» TASK DETAILS
Look for the word "decide" in the material below, then report each line where it occurs.

BEGIN

import Summits.Ventures.PercRepro.S2ElevenNineK2NuFiveThirteenTop

/-!
# PercRepro — S2: Part (a) of the case `ν = 5` of the twice-scaled cell `(11, 9)` of `(13, 9)` at `K₂ = 12107` (coloops allowed) — THE CELL SIDE (p7, gen 19; sub-claim S2; the row `p = 13`)

A set `V` of nullity `7` on `13` points (a rank-`6` flat: no set of nullity `8` has `≤ 14` points), in the regime `ν = 5` (no set of nullity `6` on `≤ 11` points: the rank-`5` sets have `≤ 10` points, the rank-`4` sets `≤ 9`): the exact-rank lever on `V` with `N = M ／ V` of nullity `2` on `7` points (`D₂ ≤ 3`). The trace side by the rank classes of the `j`-subsets of `V` (S2RankClasses: `Dep₄ ≤ I₃`,
`5·R₅³ ≤ 2·Dep₄`, `15·R₆³ ≤ Dep₄`, lines `≤ 3`, planes `≤ 6` points); the tail by flats at `(10, 9)` (`33403687 / 225`), the spanning
count through `V` (`≤ 179559`). `#U ≤ 83628`, `m = 321`, ratio `0.63`. **`c025_eleven_nine_k2_nu_five_thirteen`**. Nothing about the cell is claimed.
Axioms: standard.
The top count `#U` is the theorem of S2ElevenNineK2NuFiveThirteenTop; here the spanning count, the tail by flats and the cell inequality.
-/

open scoped Matroid

namespace PercRepro

namespace ThmN

open Set

variable {α : Type}

/-- **Part (a) of the case `ν = 5` of the twice-scaled cell `(11, 9)` of `(13, 9)` at `K₂ = 12107` (coloops allowed)**: a set `V` of nullity `7` on `13` points (a rank-`6` flat: no set of nullity `8` has `≤ 14` points), in the regime `ν = 5` (no set of nullity `6` on `≤ 11` points: the rank-`5` sets have `≤ 10` points, the rank-`4` sets `≤ 9`): the exact-rank lever on `V` with `N = M ／ V` of nullity `2` on `7` points (`D₂ ≤ 3`) (`#U ≤ 83628`, `m = 321`). -/
theorem c025_eleven_nine_k2_nu_five_thirteen (M : Matroid α) [M.Finite]
    (hR : M.eRank = ((11 : ℕ) : ℕ∞)) (hn : M.E.ncard = 11 + 9)
    (hfree : ∀ e ∈ M.E, ∃ A ⊆ M.E \ {e}, e ∉ M.closure A ∧ e ∉ M.closure ((M.E \ {e}) \ A))
    (h8 : ¬ ∃ W ⊆ M.E, W.ncard ≤ 14 ∧ W.encard = M.eRk W + 8)
    (h6 : ¬ ∃ W ⊆ M.E, W.ncard ≤ 11 ∧ W.encard = M.eRk W + 6)
    (hV : ∃ V ⊆ M.E, V.ncard = 13 ∧ V.encard = M.eRk V + 7) :
    ((phiK 13 5 - 6) / 4) * (Matroid.topCount M 11 5 : ℚ) ≤ (Matroid.midCount M 11 5 : ℚ) := by
  classical
  have hU' := c025_eleven_nine_k2_nu_five_thirteen_top M hR hn hfree h8 h6 hV
  have hd : M.E.encard = M.eRank + ((9 : ℕ) : ℕ∞) := by
    rw [hR, ← M.ground_finite.cast_ncard_eq, hn]
    push_cast
    ring
  obtain ⟨hs3, hs4, hs5⟩ := caps_eleven_nine M hd hfree
  have hEfin := M.ground_finite
  have hL0 : ∀ e ∈ M.E, ¬ M.IsLoop e := not_isLoop_of_free M hfree
  have hs : ∀ e ∈ M.E, ∀ f ∈ M.E, e ≠ f → M.eRk {e, f} = 2 := by
    intro e he f hf hef
    have h2 : (2 : ℕ∞) ≤ M.eRk {e, f} :=
      two_le_eRk_of_two_le_ncard_of_free M hfree (pair_subset he hf) (by rw [ncard_pair hef])
    have h3 : M.eRk {e, f} ≤ 2 := by
      have := M.eRk_le_encard {e, f}
      rwa [encard_pair hef] at this
    exact le_antisymm h3 h2
  have hC1 : ∀ L ⊆ M.E, M.eRk L = 2 → L.ncard ≤ 3 :=
    fun L hL hr => ncard_le_three_of_eRk_two M hs hfree hL hr
  have hflat : ∀ X ⊆ M.E, M.eRk X ≤ 5 → X.ncard ≤ 10 := fun X hX hr => by
    have := S2.ncard_le_of_eRk_le_of_not_nullity M 6 11 (by norm_num) h6 hX (r := 5) (by norm_num) (by exact_mod_cast hr)
    omega
  have hflat' : ∀ X ⊆ M.E, M.eRk X ≤ 4 → X.ncard ≤ 9 := fun X hX hr => by
    have := S2.ncard_le_of_eRk_le_of_not_nullity M 6 11 (by norm_num) h6 hX (r := 4) (by norm_num) (by exact_mod_cast hr)
    omega
  -- the set `V`: `13` points of nullity `7` (rank `6`), a flat
  obtain ⟨V, hV, hw, hVk⟩ := hV
  have hVfin0 : V.Finite := hEfin.subset hV
  have hVne : M.eRk V ≠ ⊤ := ((M.eRk_le_encard V).trans_lt hVfin0.encard_lt_top).ne
  have hr : M.eRk V = ((6 : ℕ) : ℕ∞) := by
    have h := hVk
    rw [← hVfin0.cast_ncard_eq, hw] at h
    have h2 : ((13 : ℕ) : ℕ∞) = ((6 : ℕ) : ℕ∞) + 7 := by norm_num
    rw [h2] at h
    exact (WithTop.add_right_cancel (by decide) h).symm
  have hVcl : M.closure V = V := by
    refine le_antisymm ?_ (M.subset_closure V hV)
    intro x hx
    by_contra hxV
    have hxE : x ∈ M.E := M.closure_subset_ground V hx
    apply h8
    refine ⟨insert x V, Set.insert_subset hxE hV, ?_, ?_⟩
    · rw [Set.ncard_insert_of_notMem hxV hVfin0]; omega
    · rw [Set.encard_insert_of_notMem hxV, ← M.eRk_closure_eq, M.closure_insert_eq_of_mem_closure hx,
        M.eRk_closure_eq, hVk]
      ring
  have hVE : V ⊆ M.E := hV
  have hS := S2.ncard_spanning_le_of_nullity M hVE hd hVk
  rw [hn, hw] at hS
  have hS' : {X : Set α | X ⊆ M.E ∧ M.eRk X = M.eRank}.ncard ≤ 179559 := hS.trans (by decide)
  have hA := ncard_eRk_le_five_le_flats M 11 9 (by norm_num) hR hn hfree 10 9 hflat hflat' (by norm_num) (by norm_num)
    (by norm_num) (by norm_num) 16 138 1012 hs3 hs4 hs5
  have hA' : ({X : Set α | X ⊆ M.E ∧ M.eRk X ≤ 5}.ncard : ℚ) ≤ 33403687 / 225 := by
    norm_num [Finset.sum_range_succ, Nat.choose] at hA
    linarith only [hA]
  exact c025_core_five_cell_of_counts_xqictq5g M 11 9 (by norm_num) hR hn 83628 hU' _ hA' 179559 hS'
    12107 (by norm_num) ((phiK 13 5 - 6) / 4) (by rw [phiK_thirteen_five]; norm_num) ⟨321, by norm_num, by norm_num, by norm_num⟩

end ThmN

end PercRepro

END

» WRITTEN ANSWER
    exact (WithTop.add_right_cancel (by decide) h).symm
  have hS' : {X : Set α | X ⊆ M.E ∧ M.eRk X = M.eRank}.ncard ≤ 179559 := hS.trans (by decide)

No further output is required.